Exercise prompt ▸
Find every line in the records below that contains the word "waistField", and copy each such line.

Input ▸
import Mathlib
import Summits.MatrixMultiplication.MatrixMultiplication.Theses.CondensationDistance
import Summits.MatrixMultiplication.MatrixMultiplication.Theorems.CondensationDistanceCondensationSound
import Summits.MatrixMultiplication.MatrixMultiplication.Theorems.ShortCondensation.Negative.LevelCoverage
import Summits.MatrixMultiplication.MatrixMultiplication.Theorems.CondensationDistanceShortCondensationStubDodgsonExists

/-!
# Crux `ShortCondensation` (stmt-MatrixMultiplication-15936) — the waist cut: `¬ ShortCondensation` modulo a
static generating-waist bound (negative direction)

Route `MatrixMultiplication/CondensationDistance`.  The crux `ShortCondensation` asserts valid octahedral
Plücker derivations of `det X` of length `≤ n^(2+ε)` inside `J(n + m', n)`, `n ≤ m' ≤ n^c`.  This file
converts the DYNAMIC statement into a STATIC one about the raw-minor coordinates
`P J = det ([1 | Z] ∘ sorted J)` of the generic `n × m'` matrix `Z = [X | Y]` (the coordinate system of
the landed soundness crux `CondensationSound_of`), and lands the kill chain as a kernel-checked implication.

* `waistCut_mem` (**the cut lemma**, unconditional): in a valid listing, for every `k ≥ 2`, the coordinate of
  every listed set of level `≥ k + 2` (level `= #{x ∈ J | n ≤ x}` = size of the minor of `Z`) lies in every
  subfield of `ℂ(Z)` containing `ℂ` and the coordinates of the listed sets of level exactly `k` or `k + 1`.
  (The five octahedron mates of a level-`h` set have level `≥ h - 2 ≥ k ≥ 2`, so none is in the ball: all are
  listed earlier; the exchange relation `P J · P J₅ = ε₁ P J₁ P J₄ + ε₂ P J₂ P J₃` with `P J₅ ≠ 0`
  (`exchange_of_stubs`, `nonvanishing_of_stubs`) expresses `P J` rationally; well-founded descent.)
* `waistCut_detX_mem`: hence `det X` itself (the target `{n ≤ x < 2n}`, level `n`, `target_of_stubs`) is a
  rational function over `ℂ` of the listed level-`{k, k+1}` coordinates, for every `2 ≤ k ≤ n - 2`.
* `StaticWaistBound` (hypothesis `H`, a precise static statement, OPEN): a family `W` of column sets that is a
  rational generating waist for `det X` at EVERY level pair `{k, k+1}`, `2 ≤ k ≤ n - 2`, has `≥ n^(2+δ)` members
  for some fixed `δ > 0`, all large `n` and all `n ≤ m' ≤ n^c`.  (Implied by the strategists' `WaistRigidity`
  `α_k(n, m') ≥ c·n²` for `k ≤ n/2`; exact data `α₁(3) = α₂(4) = α₃(5) = 5`, `α₁(4) = 10`, all `= (n-k)²+1`.)
* `ShortCondensation_false_of_StaticWaistBound` (**the kill chain**): `StaticWaistBound → ¬ ShortCondensation`
  (take `ε := δ/2`; the listed family is a waist tower by the cut lemma, so `n^(2+δ) ≤ l ≤ n^(2+δ/2)`, absurd
  for `n ≥ 2`).
* `staticWaistBound_premise_of_listing` / `staticWaistBound_premise_dodgson`: the premise of `H` is what every
  valid listing provides, and Dodgson condensation (`stub_dodgsonExists`) inhabits it with `#W ≤ n³`.
* `staticWaistBound_of_levelBound`: the PER-LEVEL bound (`≥ n^(1+δ)` members of level `k` or `k+1` whenever
  `det X` is rational over them, for `n/4 ≤ k ≤ n/2`) implies `H` with exponent `2 + δ/2` (disjoint level pairs).

No refutation is claimed: `H` is not proved here (known: `≥ c·n²` by coverage at `k = 2`; conjectured
`(n-k)²+1` per level pair).  [folklore]
-/

set_option linter.dupNamespace false

namespace Summit.MatrixMultiplication.MatrixMultiplication.Theorems.ShortCondensation

open Summit.MatrixMultiplication.MatrixMultiplication.Theses.CondensationDistance (ShortCondensation)
open Summit.MatrixMultiplication.MatrixMultiplication.Theorems.CondensationSound
  (exchange_of_stubs nonvanishing_of_stubs target_of_stubs)

/-- The raw-minor Plücker coordinate of a column set `J ⊆ Fin (n + m')`: the maximal minor of `[1 | Z]` on the
sorted enumeration of `J`, pushed into `ℂ(Z)`; junk `0` when `#J ≠ n`.  (The coordinate system of
`CondensationSound_of`.) -/
noncomputable def waistCoord (n m' : ℕ) (J : Finset (Fin (n + m'))) :
    FractionRing (MvPolynomial (Fin n × Fin m') ℂ) :=
  if hJ : J.card = n then
    algebraMap (MvPolynomial (Fin n × Fin m') ℂ) (FractionRing (MvPolynomial (Fin n × Fin m') ℂ))
      (((Matrix.fromCols (1 : Matrix (Fin n) (Fin n) (MvPolynomial (Fin n × Fin m') ℂ))
        (Matrix.of fun i j => MvPolynomial.X (i, j))).submatrix id ⇑finSumFinEquiv.symm).submatrix
          id ⇑(J.orderEmbOfFin hJ)).det
  else 0

/-- On an `n`-set the coordinate is the maximal minor of `[1 | Z]` on its sorted enumeration. [folklore] -/
theorem waistCoord_eq (n m' : ℕ) (J : Finset (Fin (n + m'))) (hJ : J.card = n) :
    waistCoord n m' J =
      algebraMap (MvPolynomial (Fin n × Fin m') ℂ) (FractionRing (MvPolynomial (Fin n × Fin m') ℂ))
        (((Matrix.fromCols (1 : Matrix (Fin n) (Fin n) (MvPolynomial (Fin n × Fin m') ℂ))
          (Matrix.of fun i j => MvPolynomial.X (i, j))).submatrix id ⇑finSumFinEquiv.symm).submatrix
            id ⇑(J.orderEmbOfFin hJ)).det :=
  dif_pos hJ

/-- The level-pair field of a family `W` of column sets: the subfield of `ℂ(Z)` generated over `ℂ` by the
raw-minor coordinates of the members of `W` of level exactly `k` or `k + 1`
(level `= #{x ∈ J | n ≤ x}` = the size of the corresponding minor of `Z`). -/
noncomputable def waistField (n m' : ℕ) (W : Finset (Finset (Fin (n + m')))) (k : ℕ) :
    Subfield (FractionRing (MvPolynomial (Fin n × Fin m') ℂ)) :=
  Subfield.closure
    (Set.range (algebraMap ℂ (FractionRing (MvPolynomial (Fin n × Fin m') ℂ))) ∪
      waistCoord n m' '' {J | J ∈ W ∧
        ((J.filter fun x : Fin (n + m') => n ≤ x.val).card = k ∨
          (J.filter fun x : Fin (n + m') => n ≤ x.val).card = k + 1)})

/-- **Hypothesis `H` (static generating-waist bound; OPEN).**  For some fixed `δ > 0`: for every `c`, all
large `n`, every `n ≤ m' ≤ n ^ c` and every family `W` of `n`-subsets of `Fin (n + m')` of levels `≥ 2` that is
a RATIONAL WAIST TOWER for `det X` — for EVERY `k` with `2 ≤ k ≤ n - 2`, the determinant `det X` (`X` = the
first `n` columns of the generic `n × m'` matrix `Z`) and the coordinate of every member of level `≥ k + 2` are
rational functions over `ℂ` of the coordinates of the members of level `k` or `k + 1` — one has
`#W ≥ n ^ (2 + δ)`.  Every valid octahedral listing of `det X` yields such a tower of size `≤` its length
(`waistCut_mem`), and Dodgson condensation one of size `≤ n³` (`staticWaistBound_premise_of_listing` with
`stub_dodgsonExists`); the strategists' `WaistRigidity` (`α_k(n, m') ≥ c·n²` for `2 ≤ k ≤ n/2`; exact data
`α₁(3) = α₂(4) = α₃(5) = 5`, `α₁(4) = 10`, all `= (n-k)²+1` = Sylvester) implies it with any `δ < 1`.
[topic: Computability/AlgebraicComplexity — generating sets of minors for the generic determinant] -/
def StaticWaistBound : Prop :=
  ∃ δ : ℝ, 0 < δ ∧ ∀ c : ℕ, ∃ n₁ : ℕ, ∀ n ≥ n₁, ∀ (m' : ℕ) (h : n ≤ m'), m' ≤ n ^ c →
    ∀ W : Finset (Finset (Fin (n + m'))),
      (∀ J ∈ W, J.card = n ∧ 2 ≤ (J.filter fun x : Fin (n + m') => n ≤ x.val).card) →
      (∀ k : ℕ, 2 ≤ k → k + 2 ≤ n →
        algebraMap (MvPolynomial (Fin n × Fin m') ℂ) (FractionRing (MvPolynomial (Fin n × Fin m') ℂ))
            (Matrix.det (Matrix.of fun i j : Fin n => MvPolynomial.X (i, Fin.castLE h j))) ∈
          waistField n m' W k ∧
        ∀ J ∈ W, k + 2 ≤ (J.filter fun x : Fin (n + m') => n ≤ x.val).card →
          waistCoord n m' J ∈ waistField n m' W k) →
      (n : ℝ) ^ (2 + δ) ≤ (W.card : ℝ)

Final answer ▸
noncomputable def waistField (n m' : ℕ) (W : Finset (Finset (Fin (n + m')))) (k : ℕ) :
          waistField n m' W k ∧
          waistCoord n m' J ∈ waistField n m' W k) →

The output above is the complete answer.